Like I think he has to go take a step back and
David Bisset: be more actualize
Lesley Sim: talking about yeah, be more abstract. Um, in order to be more interoperable because you know, somebody coming up with their own indie CMS, isn’t one, uh, isn’t it we’ll, we’ll never basically never want to plug and play the entire Gutenberg block editor.
In my mind, like I know a bunch of people who are building their own indie CMSs. I know that, like, that would be the worst nightmare for them. Right? Like the reason why they built it is because they don’t want the heaviness of WordPress. The idea of having like plug and play blocks because you’re seeing it increasingly as well.
Right. Like notion is using blocks and notion itself like spawned, you know, dozens, if not hundreds of copycats who use this like concept of blocks as well. So like this whole like block concept is becoming increasingly popular and widespread. If there was a way for startups or software to quickly spin up blocks to use in their software.
That editor just sounds really cool to me. Um, and the idea of being able to take things with you, like that would be really cool as well. So I’ve built, you know, something. This like kind of more abstract level. I can now build like, you know, a set of blocks that can work on both Shopify and WordPress and you make more money that way.
That would be really cool, right?
David Bisset: Yeah. Because when, once you start getting into, you can export your content in WordPress with still with blocks, the blocks don’t come with it. Right. It’s just kind of like. Content or semi raw or slightly cooked, whatever phrase you want to use, but you’re not going to be able to take the content from WordPress and move it over to another CMS and still have that perfect layout that you had in over in WordPress and probably vice and probably vice versa.

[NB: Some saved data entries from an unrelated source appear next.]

/-- **Escape.** If `F' = 2G` and `G ≥ c > 0` on `[a, ∞)`, then `F t ≥ F a + 2c (t − a) → +∞`.
[folklore] -/
private theorem tendsto_atTop_of_deriv {F G : ℝ → ℝ} {a c : ℝ}
    (hF : ∀ t, HasDerivAt F (2 * G t) t) (hc : 0 < c) (hGc : ∀ t, a ≤ t → c ≤ G t) :
    Tendsto F atTop atTop := by
  have hFc : Continuous F := continuous_iff_continuousAt.2 fun t => (hF t).continuousAt
  have hgrow : ∀ t, a ≤ t → 2 * c * (t - a) ≤ F t - F a := by
    intro t ht
    refine (convex_Ici a).mul_sub_le_image_sub_of_le_deriv hFc.continuousOn
      (fun s _ => (hF s).differentiableAt.differentiableWithinAt) (fun s hs => ?_) a self_mem_Ici
      t ht ht
    rw [interior_Ici] at hs
    rw [(hF s).deriv]
    linarith [hGc s (le_of_lt hs)]
  have hlin : Tendsto (fun t => 2 * c * t + (F a - 2 * c * a)) atTop atTop :=
    tendsto_atTop_add_const_right _ _ (tendsto_id.const_mul_atTop (by positivity))
  refine tendsto_atTop_mono' atTop ?_ hlin
  filter_upwards [eventually_ge_atTop a] with t ht
  linarith [hgrow t ht]

/-- **A far outgoing time.** If `F' = 2G`, `t₂ ≤ t₃` and `F t₂ < F t₃`, then some `r ≥ t₂` has
`F t₂ < F r` and `0 < G r`: take the last exit `s₀ = sup {s ∈ [t₂, t₃] : F s ≤ F t₂}`
(`IsCompact.sSup_mem`) and apply the mean value theorem on `[s₀, t₃]`. [folklore] -/
private theorem exists_far_outgoing {F G : ℝ → ℝ} (hF : ∀ t, HasDerivAt F (2 * G t) t) {t₂ t₃ : ℝ}
    (h23 : t₂ ≤ t₃) (hF23 : F t₂ < F t₃) : ∃ r, t₂ ≤ r ∧ F t₂ < F r ∧ 0 < G r := by
  have hFc : Continuous F := continuous_iff_continuousAt.2 fun t => (hF t).continuousAt
  set S : Set ℝ := Icc t₂ t₃ ∩ {s | F s ≤ F t₂} with hS
  have hSc : IsCompact S := isCompact_Icc.inter_right (isClosed_le hFc continuous_const)
  have h2S : t₂ ∈ S := ⟨left_mem_Icc.2 h23, show F t₂ ≤ F t₂ from le_rfl⟩
  obtain ⟨⟨h20, h03⟩, hF0⟩ := hSc.sSup_mem ⟨t₂, h2S⟩
  have hF0 : F (sSup S) ≤ F t₂ := hF0
  have h03' : sSup S < t₃ := lt_of_le_of_ne h03 fun h => by
    rw [h] at hF0
    exact absurd hF23 (not_lt.2 hF0)
  -- mean value theorem on `[sSup S, t₃]`
  obtain ⟨r, ⟨hr0, hr3⟩, hr⟩ :=
    exists_hasDerivAt_eq_slope F (fun t => 2 * G t) h03' hFc.continuousOn fun t _ => hF t
  have hGr : 0 < G r := by
    have h1 : 0 < (F t₃ - F (sSup S)) / (t₃ - sSup S) := div_pos (by linarith) (by linarith)
    rw [← hr] at h1
    linarith
  have hFr : F t₂ < F r := by
    by_contra hle
    have hrS : r ∈ S := ⟨⟨h20.trans hr0.le, hr3.le⟩, not_lt.1 hle⟩
    have h1 : r ≤ sSup S := le_csSup hSc.bddAbove hrS
    linarith
  exact ⟨r, h20.trans hr0.le, hFr, hGr⟩

/-! ### The two uses of the hypotheses at late times -/

/-- **The ledger is nonnegative.** With a non-increasing ledger `E` on `[T, ∞)` that is
`κ (v² + μ/d)(μ/d)`-close to `v²/2 − μ/d`, bounded speed `v ≤ V` and recurrent dilation,
`E t ≥ 0` for every `t ≥ T`: compare with a later dilated time `t'`, `‖x t'‖ ≥ D'`, where
`E t' ≥ −μ/D' − κ (V² + μ/D')(μ/D')`, and let `D' → ∞`.  Step 1 of the escape argument (the
only use of antitonicity). [cite: MarchalSaari1976, §1 (Lagrange–Jacobi)] -/
private theorem ledger_nonneg {μ V T κ : ℝ} {x : ℝ → E3} {E : ℝ → ℝ} (hμ : 0 < μ) (hκ : 0 ≤ κ)
    (hV : ∀ t, T ≤ t → ‖deriv x t‖ ≤ V) (hE : AntitoneOn E (Ici T))
    (hled : ∀ t, T ≤ t → |E t - (‖deriv x t‖ ^ 2 / 2 - μ / ‖x t‖)| ≤
      κ * (‖deriv x t‖ ^ 2 + μ / ‖x t‖) * (μ / ‖x t‖))
    (hrec : ∀ D' t₀ : ℝ, ∃ t, t₀ ≤ t ∧ D' ≤ ‖x t‖) {t : ℝ} (ht : T ≤ t) : 0 ≤ E t := by
  by_contra hneg
  have hneg : E t < 0 := not_le.1 hneg
  set e := -E t with he
  have he0 : 0 < e := by linarith
  have hV0 : 0 ≤ V := (norm_nonneg _).trans (hV t ht)
  set k := 1 + κ * (V ^ 2 + μ) with hk
  have hk0 : 0 < k := by positivity
  -- a later dilated time `t'` with `‖x t'‖ ≥ D' := max 1 (μ k / e + 1)`
  obtain ⟨t', htt', hxD'⟩ := hrec (max 1 (μ * k / e + 1)) t
  have hT' : T ≤ t' := ht.trans htt'
  set d := ‖x t'‖ with hd
  have hd1 : 1 ≤ d := (le_max_left _ _).trans hxD'
  have hd0 : 0 < d := one_pos.trans_le hd1
  have hdq : μ * k / e + 1 ≤ d := (le_max_right _ _).trans hxD'
  have hanti : E t' ≤ E t := hE (mem_Ici.2 ht) (mem_Ici.2 hT') htt'
  -- the ledger at `t'` is `≥ -k μ / d`
  set v := ‖deriv x t'‖ with hv
  set m := μ / d with hm
  have hm0 : 0 ≤ m := div_nonneg hμ.le hd0.le
  have hm1 : m ≤ μ := div_le_self hμ.le hd1
  have hv2 : v ^ 2 ≤ V ^ 2 := pow_le_pow_left₀ (norm_nonneg _) (hV t' hT') 2
  have h1 : (v ^ 2 / 2 - m) - κ * (v ^ 2 + m) * m ≤ E t' := by
    have h := (abs_le.1 (hled t' hT')).1
    linarith
  have h2 : κ * (v ^ 2 + m) * m ≤ κ * (V ^ 2 + μ) * m :=
    mul_le_mul_of_nonneg_right (mul_le_mul_of_nonneg_left (by linarith) hκ) hm0
  have h3 : -(k * m) ≤ E t' := by
    rw [hk]
    nlinarith [h1, h2, sq_nonneg v]
  -- while `k μ / d ≤ μ k / (μ k / e + 1) < e = -E t ≤ -E t'`
  have h4 : k * m ≤ μ * k / (μ * k / e + 1) := by
    have hq0 : 0 < μ * k / e + 1 := by positivity
    calc k * m = μ * k / d := by rw [hm]; ring
      _ ≤ μ * k / (μ * k / e + 1) := div_le_div_of_nonneg_left (by positivity) hq0 hdq
  have h5 : μ * k / (μ * k / e + 1) < e := by
    rw [div_lt_iff₀ (by positivity)]
    have h6 : e * (μ * k / e + 1) = μ * k + e := by field_simp
    rw [h6]
    linarith
  linarith [h3, h4, h5, hanti]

I mean, you’ll have the texts, you’ll have the content, but so much more now of WordPress is paging, especially with the blocks are like repeating blocks and, and your, your posts. But it’s and correct me if I’m wrong. Cause I haven’t actually done this very much lately with the new blocks, but you’re basically getting just the raw HTML or you’re you or you or the content, the blog posts themselves.
But you’re not really getting much of the layout in that process. So what he’s talking about or what the protocol is talking about is. You can have anyone develop a block once and have it work in any blog platform or content management system or note taking app. Right. And it’s of course it’s free and it’s open source.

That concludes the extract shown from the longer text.